Records excerpted from a collection:
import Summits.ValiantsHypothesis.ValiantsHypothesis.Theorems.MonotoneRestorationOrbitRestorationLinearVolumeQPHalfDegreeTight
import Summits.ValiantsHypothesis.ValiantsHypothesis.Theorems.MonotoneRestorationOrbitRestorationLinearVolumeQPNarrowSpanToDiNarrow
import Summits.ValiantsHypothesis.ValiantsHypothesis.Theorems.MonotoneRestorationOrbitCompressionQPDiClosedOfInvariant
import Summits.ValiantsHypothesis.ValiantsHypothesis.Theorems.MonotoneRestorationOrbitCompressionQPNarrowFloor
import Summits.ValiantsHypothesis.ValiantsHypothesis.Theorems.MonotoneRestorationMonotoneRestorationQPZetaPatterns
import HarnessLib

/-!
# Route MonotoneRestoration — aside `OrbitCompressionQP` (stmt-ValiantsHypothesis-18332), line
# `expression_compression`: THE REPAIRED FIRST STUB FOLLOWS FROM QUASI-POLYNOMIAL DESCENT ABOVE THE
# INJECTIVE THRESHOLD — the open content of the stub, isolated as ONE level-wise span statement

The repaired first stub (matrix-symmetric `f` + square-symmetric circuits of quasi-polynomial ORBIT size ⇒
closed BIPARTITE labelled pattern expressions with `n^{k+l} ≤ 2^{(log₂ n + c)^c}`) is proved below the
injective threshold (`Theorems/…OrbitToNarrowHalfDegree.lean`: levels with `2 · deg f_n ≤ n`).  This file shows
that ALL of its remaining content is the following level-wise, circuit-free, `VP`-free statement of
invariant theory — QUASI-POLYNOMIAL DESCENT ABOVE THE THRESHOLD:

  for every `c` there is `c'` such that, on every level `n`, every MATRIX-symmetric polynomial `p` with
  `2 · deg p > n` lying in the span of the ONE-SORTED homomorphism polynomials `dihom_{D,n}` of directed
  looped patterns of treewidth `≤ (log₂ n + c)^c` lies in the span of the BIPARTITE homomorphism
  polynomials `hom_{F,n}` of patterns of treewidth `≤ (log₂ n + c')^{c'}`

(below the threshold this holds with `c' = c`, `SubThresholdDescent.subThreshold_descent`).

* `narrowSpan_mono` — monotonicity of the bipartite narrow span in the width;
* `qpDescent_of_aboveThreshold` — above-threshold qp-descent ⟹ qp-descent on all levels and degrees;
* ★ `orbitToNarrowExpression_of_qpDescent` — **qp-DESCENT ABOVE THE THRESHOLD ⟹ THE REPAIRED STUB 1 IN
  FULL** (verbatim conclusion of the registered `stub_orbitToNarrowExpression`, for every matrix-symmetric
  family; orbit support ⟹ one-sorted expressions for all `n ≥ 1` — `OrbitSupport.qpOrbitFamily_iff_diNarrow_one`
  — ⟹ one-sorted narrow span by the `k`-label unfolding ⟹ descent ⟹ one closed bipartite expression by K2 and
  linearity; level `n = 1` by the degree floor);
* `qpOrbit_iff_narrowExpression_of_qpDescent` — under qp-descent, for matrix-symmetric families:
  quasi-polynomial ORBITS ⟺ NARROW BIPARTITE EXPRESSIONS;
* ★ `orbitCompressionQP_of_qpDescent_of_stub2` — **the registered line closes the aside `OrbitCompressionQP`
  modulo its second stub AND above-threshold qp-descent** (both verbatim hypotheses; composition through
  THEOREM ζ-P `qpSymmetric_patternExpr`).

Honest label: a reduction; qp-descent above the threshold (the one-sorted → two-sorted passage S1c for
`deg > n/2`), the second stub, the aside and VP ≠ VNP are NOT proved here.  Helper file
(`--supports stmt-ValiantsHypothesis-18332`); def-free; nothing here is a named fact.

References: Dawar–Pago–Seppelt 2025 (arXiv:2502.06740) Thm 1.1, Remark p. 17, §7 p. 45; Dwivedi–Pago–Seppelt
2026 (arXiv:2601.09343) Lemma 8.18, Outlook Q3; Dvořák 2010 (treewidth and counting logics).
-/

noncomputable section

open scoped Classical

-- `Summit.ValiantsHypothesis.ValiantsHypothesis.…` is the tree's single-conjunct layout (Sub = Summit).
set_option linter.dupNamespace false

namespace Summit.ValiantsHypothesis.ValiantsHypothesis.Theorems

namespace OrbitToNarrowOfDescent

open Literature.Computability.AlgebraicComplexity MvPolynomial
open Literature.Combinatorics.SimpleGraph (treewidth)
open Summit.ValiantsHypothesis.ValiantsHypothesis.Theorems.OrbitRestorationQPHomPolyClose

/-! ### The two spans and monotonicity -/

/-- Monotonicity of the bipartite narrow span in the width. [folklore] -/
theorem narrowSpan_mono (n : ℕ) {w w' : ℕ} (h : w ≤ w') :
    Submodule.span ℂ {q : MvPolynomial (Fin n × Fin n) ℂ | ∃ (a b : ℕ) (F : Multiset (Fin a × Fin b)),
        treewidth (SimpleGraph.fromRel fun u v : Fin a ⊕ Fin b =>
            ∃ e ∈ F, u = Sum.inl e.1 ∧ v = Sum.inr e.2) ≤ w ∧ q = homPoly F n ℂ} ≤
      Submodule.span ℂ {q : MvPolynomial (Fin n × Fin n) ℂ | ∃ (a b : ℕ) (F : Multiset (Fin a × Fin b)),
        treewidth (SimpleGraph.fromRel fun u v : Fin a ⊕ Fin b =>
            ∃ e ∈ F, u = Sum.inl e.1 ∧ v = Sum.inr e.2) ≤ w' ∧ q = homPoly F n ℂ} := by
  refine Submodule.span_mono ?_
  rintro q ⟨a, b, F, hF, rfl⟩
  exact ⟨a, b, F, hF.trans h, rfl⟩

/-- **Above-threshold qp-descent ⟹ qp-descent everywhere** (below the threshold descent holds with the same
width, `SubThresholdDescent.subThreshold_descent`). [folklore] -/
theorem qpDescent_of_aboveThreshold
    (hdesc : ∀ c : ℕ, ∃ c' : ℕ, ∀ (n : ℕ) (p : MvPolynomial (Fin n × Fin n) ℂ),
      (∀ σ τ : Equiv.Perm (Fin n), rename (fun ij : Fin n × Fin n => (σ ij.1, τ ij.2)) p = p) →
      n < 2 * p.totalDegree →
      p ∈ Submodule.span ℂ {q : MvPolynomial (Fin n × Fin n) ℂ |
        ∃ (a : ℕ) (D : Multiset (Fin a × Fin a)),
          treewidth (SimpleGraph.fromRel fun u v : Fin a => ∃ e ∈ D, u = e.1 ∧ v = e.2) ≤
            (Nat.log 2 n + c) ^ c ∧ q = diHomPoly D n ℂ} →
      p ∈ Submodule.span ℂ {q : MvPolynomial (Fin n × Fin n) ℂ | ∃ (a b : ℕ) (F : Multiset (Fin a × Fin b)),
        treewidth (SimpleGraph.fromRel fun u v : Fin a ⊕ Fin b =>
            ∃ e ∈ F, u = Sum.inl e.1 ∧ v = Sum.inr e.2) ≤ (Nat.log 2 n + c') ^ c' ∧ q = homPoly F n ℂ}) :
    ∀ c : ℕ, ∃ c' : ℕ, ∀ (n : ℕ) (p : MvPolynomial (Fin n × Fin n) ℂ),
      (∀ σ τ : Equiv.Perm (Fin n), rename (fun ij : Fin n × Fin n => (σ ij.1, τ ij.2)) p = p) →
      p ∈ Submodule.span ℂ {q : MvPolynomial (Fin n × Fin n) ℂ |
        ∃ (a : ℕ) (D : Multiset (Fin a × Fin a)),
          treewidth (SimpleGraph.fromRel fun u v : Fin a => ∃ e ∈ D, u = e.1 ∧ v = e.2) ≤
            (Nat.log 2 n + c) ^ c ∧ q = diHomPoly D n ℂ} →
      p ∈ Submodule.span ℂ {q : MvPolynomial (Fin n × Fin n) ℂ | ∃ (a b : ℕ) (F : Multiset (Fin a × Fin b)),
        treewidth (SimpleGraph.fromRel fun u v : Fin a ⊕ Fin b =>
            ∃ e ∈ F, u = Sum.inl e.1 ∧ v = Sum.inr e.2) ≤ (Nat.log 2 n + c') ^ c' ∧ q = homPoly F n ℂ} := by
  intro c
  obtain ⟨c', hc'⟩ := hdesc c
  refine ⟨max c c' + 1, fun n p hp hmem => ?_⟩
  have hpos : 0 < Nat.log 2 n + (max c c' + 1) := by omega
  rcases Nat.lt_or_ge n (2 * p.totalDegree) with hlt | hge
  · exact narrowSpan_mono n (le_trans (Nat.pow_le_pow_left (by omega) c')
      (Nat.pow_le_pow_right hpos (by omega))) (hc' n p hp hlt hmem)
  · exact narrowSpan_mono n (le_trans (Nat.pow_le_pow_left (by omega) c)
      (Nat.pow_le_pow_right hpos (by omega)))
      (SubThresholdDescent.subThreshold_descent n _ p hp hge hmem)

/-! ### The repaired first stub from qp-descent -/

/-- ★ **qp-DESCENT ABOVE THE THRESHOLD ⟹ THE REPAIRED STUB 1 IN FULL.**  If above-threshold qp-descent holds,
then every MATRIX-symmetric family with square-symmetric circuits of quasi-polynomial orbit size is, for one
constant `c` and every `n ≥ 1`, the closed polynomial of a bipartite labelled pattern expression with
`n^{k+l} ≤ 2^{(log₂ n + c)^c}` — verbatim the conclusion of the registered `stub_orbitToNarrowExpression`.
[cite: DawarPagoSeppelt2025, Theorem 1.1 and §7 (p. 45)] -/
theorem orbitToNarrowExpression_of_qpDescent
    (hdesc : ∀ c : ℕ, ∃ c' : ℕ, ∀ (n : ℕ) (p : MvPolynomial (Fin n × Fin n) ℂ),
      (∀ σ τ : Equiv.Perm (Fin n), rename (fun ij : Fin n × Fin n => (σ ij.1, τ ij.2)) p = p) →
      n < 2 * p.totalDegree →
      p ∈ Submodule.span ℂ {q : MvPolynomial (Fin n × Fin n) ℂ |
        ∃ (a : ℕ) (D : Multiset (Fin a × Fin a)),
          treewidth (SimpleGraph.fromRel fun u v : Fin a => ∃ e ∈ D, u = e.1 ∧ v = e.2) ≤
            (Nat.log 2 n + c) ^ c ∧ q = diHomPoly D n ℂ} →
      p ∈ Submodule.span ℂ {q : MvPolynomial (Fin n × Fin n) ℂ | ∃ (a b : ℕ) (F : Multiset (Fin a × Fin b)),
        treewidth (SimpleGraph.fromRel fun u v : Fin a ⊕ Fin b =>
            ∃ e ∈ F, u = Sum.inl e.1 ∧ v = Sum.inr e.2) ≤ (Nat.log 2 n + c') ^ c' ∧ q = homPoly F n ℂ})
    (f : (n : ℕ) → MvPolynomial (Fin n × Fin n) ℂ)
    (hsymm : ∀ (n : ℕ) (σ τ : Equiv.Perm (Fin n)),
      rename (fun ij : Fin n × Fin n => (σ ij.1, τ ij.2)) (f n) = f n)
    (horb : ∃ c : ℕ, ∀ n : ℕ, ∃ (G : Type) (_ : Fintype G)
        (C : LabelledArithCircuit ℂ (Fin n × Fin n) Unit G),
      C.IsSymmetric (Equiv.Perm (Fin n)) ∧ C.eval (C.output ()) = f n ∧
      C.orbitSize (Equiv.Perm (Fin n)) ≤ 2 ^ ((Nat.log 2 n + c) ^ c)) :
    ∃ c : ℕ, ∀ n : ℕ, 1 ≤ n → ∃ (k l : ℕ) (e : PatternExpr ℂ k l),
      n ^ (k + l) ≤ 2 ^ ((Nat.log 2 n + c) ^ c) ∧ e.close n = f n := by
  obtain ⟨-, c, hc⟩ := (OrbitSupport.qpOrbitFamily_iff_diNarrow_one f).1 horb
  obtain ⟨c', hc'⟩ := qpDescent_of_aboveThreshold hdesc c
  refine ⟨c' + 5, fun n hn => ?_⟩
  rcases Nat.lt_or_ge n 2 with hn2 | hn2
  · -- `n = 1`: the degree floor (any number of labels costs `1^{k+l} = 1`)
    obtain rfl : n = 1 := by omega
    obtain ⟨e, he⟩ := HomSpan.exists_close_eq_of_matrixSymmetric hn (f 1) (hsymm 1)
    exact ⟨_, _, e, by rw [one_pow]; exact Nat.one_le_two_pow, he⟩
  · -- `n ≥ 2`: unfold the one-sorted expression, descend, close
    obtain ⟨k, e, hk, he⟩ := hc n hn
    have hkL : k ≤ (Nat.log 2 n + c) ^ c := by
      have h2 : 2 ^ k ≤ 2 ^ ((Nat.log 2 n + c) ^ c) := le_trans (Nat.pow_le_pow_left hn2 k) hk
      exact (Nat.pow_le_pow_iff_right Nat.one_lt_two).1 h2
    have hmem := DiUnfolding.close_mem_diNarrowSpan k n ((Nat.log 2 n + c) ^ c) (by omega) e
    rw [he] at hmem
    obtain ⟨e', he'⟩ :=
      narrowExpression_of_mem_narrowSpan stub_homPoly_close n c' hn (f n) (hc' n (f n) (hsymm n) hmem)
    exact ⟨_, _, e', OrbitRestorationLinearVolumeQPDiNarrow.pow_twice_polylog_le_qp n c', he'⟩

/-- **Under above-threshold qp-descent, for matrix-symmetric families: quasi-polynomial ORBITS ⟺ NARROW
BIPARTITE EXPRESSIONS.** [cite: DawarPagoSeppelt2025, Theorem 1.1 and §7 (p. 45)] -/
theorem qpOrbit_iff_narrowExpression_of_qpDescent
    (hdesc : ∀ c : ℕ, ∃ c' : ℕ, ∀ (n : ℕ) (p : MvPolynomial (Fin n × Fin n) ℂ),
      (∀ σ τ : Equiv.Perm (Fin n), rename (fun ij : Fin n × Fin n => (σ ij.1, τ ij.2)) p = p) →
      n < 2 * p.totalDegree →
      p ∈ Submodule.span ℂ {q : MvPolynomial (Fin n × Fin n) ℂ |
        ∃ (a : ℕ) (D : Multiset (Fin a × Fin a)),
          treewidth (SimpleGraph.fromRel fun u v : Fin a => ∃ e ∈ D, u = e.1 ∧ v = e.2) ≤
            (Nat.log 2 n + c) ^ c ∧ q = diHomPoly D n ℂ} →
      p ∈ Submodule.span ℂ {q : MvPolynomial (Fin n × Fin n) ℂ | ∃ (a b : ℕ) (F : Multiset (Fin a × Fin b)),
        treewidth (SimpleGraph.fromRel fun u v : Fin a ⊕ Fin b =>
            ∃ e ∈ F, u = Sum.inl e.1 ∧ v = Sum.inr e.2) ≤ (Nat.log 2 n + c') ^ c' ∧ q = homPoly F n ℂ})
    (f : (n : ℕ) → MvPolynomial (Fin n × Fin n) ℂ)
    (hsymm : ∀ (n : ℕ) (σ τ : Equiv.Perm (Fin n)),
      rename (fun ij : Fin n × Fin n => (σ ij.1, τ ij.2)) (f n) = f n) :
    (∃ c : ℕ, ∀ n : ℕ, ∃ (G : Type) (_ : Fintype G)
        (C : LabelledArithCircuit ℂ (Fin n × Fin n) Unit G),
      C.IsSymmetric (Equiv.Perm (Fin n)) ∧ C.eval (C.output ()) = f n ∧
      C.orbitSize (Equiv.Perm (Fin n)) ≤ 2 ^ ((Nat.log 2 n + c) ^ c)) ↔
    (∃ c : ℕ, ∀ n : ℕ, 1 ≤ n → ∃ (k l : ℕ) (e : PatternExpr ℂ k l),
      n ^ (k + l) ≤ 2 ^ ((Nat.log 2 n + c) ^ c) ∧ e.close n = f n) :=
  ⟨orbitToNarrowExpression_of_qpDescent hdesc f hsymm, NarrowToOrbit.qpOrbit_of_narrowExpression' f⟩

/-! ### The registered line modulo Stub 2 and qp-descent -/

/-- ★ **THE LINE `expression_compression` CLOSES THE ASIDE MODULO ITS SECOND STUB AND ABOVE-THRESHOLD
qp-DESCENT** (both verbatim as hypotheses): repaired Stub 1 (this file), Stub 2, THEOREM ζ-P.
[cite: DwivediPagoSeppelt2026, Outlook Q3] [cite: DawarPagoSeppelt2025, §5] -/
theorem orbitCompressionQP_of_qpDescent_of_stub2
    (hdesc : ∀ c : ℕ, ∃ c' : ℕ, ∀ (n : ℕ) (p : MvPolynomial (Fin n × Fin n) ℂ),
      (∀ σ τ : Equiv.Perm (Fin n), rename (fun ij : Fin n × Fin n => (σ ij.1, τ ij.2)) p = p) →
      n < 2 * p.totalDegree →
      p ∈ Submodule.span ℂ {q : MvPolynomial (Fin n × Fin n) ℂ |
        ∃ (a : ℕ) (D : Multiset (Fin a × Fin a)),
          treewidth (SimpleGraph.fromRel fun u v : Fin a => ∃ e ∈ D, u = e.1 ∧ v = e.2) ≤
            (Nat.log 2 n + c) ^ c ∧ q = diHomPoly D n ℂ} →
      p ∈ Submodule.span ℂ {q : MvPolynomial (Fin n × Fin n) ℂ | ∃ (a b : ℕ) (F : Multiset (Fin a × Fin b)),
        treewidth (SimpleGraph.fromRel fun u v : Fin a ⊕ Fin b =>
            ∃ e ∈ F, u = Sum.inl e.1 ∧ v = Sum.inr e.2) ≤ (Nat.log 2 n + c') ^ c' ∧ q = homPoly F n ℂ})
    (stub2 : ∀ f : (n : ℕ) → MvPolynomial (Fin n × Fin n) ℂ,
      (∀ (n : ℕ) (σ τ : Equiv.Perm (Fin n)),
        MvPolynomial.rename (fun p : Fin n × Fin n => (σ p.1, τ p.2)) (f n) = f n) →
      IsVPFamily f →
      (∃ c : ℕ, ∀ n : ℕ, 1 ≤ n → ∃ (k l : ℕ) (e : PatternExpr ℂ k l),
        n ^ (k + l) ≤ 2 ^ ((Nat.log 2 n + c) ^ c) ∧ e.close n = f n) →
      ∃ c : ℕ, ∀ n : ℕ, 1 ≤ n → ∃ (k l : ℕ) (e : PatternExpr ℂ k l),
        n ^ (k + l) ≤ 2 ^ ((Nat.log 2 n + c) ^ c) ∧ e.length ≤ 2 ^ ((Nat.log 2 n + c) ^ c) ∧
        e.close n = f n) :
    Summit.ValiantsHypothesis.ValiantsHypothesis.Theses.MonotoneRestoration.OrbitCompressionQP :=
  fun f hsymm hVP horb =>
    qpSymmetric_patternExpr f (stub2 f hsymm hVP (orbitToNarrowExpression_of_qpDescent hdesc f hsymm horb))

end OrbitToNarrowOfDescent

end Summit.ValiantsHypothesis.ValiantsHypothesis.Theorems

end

Instructions to follow: The response must consist of the lines above, from the first one through the line containing "invariant theory —", reproduced exactly.

Exercise output:
import Summits.ValiantsHypothesis.ValiantsHypothesis.Theorems.MonotoneRestorationOrbitRestorationLinearVolumeQPHalfDegreeTight
import Summits.ValiantsHypothesis.ValiantsHypothesis.Theorems.MonotoneRestorationOrbitRestorationLinearVolumeQPNarrowSpanToDiNarrow
import Summits.ValiantsHypothesis.ValiantsHypothesis.Theorems.MonotoneRestorationOrbitCompressionQPDiClosedOfInvariant
import Summits.ValiantsHypothesis.ValiantsHypothesis.Theorems.MonotoneRestorationOrbitCompressionQPNarrowFloor
import Summits.ValiantsHypothesis.ValiantsHypothesis.Theorems.MonotoneRestorationMonotoneRestorationQPZetaPatterns
import HarnessLib

/-!
# Route MonotoneRestoration — aside `OrbitCompressionQP` (stmt-ValiantsHypothesis-18332), line
# `expression_compression`: THE REPAIRED FIRST STUB FOLLOWS FROM QUASI-POLYNOMIAL DESCENT ABOVE THE
# INJECTIVE THRESHOLD — the open content of the stub, isolated as ONE level-wise span statement

The repaired first stub (matrix-symmetric `f` + square-symmetric circuits of quasi-polynomial ORBIT size ⇒
closed BIPARTITE labelled pattern expressions with `n^{k+l} ≤ 2^{(log₂ n + c)^c}`) is proved below the
injective threshold (`Theorems/…OrbitToNarrowHalfDegree.lean`: levels with `2 · deg f_n ≤ n`).  This file shows
that ALL of its remaining content is the following level-wise, circuit-free, `VP`-free statement of
invariant theory — QUASI-POLYNOMIAL DESCENT ABOVE THE THRESHOLD:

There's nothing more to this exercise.